* **DESCRIPTION OF THE TASK**: Return the lines of the data below exactly. Start at the first and end with the line containing "HeatSlicedQuarks): load-bearing terms".

Dataset excerpts:

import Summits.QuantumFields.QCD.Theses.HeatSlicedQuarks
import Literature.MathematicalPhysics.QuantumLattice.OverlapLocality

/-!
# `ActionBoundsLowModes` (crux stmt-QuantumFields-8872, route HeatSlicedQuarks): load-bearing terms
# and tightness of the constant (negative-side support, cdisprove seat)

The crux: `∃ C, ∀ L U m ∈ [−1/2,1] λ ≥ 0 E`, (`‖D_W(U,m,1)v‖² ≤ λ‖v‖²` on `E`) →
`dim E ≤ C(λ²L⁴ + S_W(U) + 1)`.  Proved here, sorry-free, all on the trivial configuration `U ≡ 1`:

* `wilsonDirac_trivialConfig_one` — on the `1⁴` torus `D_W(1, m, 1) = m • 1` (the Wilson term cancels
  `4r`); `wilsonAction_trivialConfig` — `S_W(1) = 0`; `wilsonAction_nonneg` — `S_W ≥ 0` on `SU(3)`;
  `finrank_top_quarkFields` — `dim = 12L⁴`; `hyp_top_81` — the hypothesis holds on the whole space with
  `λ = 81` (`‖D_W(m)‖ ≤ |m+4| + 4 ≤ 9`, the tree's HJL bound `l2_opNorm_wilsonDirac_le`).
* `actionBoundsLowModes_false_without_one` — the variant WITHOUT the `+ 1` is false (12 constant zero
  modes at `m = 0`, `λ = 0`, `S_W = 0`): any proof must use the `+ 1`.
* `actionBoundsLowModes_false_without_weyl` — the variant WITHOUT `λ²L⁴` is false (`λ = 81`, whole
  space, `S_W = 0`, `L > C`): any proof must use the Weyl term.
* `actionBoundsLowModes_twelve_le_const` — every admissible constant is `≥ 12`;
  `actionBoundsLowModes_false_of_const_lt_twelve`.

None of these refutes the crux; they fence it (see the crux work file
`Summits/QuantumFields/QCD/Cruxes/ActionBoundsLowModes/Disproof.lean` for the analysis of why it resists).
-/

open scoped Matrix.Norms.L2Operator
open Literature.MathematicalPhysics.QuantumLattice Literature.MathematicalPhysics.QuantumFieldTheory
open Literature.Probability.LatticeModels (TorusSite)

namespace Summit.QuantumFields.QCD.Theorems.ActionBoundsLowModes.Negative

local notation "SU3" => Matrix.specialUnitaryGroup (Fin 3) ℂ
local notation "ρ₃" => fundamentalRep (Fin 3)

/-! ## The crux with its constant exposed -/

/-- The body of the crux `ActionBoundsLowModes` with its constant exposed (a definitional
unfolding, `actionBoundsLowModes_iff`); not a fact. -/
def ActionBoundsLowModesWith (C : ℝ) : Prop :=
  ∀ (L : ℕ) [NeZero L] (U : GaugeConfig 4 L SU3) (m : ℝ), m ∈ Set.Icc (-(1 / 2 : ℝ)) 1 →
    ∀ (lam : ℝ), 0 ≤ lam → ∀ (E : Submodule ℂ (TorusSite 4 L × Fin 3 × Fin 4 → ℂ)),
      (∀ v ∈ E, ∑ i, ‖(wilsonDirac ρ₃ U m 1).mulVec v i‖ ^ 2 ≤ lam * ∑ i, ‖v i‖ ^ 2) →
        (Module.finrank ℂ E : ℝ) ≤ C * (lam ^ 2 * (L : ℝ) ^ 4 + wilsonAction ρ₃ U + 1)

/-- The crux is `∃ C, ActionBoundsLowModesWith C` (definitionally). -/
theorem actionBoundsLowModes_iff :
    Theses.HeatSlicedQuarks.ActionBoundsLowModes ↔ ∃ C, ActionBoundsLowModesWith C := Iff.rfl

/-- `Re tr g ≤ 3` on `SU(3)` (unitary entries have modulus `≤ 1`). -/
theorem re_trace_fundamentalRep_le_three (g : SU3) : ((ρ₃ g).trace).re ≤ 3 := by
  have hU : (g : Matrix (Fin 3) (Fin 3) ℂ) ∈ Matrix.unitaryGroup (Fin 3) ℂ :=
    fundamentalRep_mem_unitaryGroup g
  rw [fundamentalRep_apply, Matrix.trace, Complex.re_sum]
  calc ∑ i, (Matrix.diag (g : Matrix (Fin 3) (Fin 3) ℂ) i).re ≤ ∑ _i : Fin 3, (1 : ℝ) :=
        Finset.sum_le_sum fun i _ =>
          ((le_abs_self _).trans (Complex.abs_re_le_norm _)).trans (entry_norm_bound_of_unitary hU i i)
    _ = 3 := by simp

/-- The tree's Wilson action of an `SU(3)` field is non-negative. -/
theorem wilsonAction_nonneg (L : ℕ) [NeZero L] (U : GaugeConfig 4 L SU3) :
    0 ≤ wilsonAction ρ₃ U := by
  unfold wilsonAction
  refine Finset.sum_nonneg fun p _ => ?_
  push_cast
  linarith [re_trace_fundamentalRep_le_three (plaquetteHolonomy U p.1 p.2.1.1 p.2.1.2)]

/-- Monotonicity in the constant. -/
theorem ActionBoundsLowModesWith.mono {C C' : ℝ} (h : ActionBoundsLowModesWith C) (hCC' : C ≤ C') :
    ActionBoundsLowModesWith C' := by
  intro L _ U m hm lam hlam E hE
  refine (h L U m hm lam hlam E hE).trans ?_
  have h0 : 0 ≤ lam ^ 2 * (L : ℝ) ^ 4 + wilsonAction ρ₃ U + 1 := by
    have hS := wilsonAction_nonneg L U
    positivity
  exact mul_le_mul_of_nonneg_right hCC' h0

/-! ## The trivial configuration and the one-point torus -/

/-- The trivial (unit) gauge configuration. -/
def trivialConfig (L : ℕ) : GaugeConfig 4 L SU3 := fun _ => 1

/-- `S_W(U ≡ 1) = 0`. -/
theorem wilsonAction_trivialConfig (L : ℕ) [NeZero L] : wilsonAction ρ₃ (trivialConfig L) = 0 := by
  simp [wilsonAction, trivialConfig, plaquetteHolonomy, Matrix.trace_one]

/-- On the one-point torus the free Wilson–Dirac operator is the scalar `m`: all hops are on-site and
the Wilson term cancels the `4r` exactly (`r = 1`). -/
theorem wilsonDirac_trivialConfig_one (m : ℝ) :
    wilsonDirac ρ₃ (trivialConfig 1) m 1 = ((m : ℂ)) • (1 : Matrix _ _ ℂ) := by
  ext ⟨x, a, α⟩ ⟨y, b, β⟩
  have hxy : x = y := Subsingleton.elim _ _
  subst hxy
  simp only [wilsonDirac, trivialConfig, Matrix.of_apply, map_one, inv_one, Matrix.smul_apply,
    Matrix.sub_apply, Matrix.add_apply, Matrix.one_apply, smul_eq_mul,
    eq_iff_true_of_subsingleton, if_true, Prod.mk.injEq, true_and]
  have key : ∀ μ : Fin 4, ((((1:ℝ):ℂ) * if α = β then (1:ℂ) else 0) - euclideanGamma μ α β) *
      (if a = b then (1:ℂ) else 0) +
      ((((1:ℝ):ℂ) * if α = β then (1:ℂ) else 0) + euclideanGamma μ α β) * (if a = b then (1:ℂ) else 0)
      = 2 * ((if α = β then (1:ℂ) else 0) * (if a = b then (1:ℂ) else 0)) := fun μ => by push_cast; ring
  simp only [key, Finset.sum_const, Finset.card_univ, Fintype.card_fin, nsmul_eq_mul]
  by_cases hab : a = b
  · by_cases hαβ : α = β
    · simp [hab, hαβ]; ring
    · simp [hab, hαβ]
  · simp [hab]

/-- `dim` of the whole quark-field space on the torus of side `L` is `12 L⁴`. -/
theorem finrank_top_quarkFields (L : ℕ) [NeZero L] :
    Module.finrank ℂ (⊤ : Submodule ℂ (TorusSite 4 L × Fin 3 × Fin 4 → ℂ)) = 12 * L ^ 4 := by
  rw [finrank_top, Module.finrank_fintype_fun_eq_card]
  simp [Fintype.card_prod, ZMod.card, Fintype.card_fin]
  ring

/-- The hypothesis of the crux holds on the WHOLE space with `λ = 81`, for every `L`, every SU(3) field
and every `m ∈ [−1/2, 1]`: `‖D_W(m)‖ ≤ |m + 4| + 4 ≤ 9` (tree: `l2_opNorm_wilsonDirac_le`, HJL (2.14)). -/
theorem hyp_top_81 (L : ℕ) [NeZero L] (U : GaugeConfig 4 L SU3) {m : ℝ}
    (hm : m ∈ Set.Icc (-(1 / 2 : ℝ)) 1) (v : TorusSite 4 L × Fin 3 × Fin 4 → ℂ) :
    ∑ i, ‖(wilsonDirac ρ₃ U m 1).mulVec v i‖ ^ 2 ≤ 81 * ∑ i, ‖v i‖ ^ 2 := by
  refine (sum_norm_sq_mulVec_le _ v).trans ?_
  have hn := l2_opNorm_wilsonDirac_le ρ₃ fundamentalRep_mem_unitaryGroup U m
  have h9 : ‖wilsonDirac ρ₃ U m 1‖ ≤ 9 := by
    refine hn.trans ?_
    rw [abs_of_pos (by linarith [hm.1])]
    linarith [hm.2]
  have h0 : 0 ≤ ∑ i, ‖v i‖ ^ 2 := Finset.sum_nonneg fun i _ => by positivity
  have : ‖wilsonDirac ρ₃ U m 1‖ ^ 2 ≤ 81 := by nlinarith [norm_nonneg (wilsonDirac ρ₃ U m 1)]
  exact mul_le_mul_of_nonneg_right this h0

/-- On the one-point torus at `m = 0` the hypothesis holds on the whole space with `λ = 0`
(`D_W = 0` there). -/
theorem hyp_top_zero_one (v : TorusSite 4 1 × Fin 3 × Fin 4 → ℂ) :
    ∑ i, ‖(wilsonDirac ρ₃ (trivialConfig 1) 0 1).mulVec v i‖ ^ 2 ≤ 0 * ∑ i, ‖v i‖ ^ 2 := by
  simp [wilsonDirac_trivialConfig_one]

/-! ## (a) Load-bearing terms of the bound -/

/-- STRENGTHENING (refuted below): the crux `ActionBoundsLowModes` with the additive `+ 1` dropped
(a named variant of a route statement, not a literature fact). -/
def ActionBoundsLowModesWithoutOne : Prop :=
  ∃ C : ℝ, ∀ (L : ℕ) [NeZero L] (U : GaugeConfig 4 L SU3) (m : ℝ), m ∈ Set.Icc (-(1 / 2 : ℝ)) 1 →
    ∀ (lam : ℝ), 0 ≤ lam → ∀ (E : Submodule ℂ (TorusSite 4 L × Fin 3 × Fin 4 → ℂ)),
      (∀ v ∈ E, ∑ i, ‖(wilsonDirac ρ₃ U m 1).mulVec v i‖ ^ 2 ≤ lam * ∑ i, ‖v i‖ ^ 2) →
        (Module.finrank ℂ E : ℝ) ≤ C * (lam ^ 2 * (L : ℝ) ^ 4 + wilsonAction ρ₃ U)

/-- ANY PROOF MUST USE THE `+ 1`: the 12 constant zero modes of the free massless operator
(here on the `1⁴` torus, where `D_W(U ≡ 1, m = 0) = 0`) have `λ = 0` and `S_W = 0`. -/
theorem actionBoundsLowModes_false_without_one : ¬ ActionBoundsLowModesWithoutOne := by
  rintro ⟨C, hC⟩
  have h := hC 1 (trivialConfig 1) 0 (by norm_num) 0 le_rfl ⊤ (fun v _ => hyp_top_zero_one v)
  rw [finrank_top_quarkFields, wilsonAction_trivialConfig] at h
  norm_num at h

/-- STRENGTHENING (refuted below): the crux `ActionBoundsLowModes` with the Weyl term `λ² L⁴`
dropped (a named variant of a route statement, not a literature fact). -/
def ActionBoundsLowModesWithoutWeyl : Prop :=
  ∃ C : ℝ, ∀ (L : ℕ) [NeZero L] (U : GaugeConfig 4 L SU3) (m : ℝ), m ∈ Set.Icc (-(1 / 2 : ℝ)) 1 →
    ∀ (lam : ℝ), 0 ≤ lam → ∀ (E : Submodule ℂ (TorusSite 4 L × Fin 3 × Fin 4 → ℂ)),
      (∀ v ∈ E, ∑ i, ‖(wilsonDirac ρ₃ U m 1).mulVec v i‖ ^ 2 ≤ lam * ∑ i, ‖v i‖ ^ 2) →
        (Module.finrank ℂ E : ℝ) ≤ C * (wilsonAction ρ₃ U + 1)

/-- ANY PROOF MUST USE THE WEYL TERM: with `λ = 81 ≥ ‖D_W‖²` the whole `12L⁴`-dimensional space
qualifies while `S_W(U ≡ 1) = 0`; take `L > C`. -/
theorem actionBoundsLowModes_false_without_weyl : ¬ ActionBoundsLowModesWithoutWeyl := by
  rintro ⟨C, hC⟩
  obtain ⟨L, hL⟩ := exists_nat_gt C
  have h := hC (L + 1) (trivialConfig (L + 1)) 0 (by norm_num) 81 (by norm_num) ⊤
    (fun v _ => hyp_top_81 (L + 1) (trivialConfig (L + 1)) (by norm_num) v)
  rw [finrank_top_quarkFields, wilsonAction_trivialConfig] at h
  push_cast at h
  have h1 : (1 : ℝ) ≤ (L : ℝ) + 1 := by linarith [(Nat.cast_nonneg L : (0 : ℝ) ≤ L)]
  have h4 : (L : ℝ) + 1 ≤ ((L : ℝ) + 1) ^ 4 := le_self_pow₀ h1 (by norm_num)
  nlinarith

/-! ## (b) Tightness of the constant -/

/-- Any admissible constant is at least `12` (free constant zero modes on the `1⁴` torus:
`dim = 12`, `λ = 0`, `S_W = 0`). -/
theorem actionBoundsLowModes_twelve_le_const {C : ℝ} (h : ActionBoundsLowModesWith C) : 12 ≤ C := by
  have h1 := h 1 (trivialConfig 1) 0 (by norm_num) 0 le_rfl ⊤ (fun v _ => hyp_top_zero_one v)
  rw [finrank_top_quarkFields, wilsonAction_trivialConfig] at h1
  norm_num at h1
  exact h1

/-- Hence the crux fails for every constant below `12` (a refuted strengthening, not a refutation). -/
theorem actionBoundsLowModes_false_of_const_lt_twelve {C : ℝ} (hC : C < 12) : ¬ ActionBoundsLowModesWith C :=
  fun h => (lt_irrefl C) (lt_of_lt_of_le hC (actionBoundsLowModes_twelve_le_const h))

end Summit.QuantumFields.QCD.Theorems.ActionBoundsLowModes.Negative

* **YOUR RESPONSE**:
import Summits.QuantumFields.QCD.Theses.HeatSlicedQuarks
import Literature.MathematicalPhysics.QuantumLattice.OverlapLocality

/-!
# `ActionBoundsLowModes` (crux stmt-QuantumFields-8872, route HeatSlicedQuarks): load-bearing terms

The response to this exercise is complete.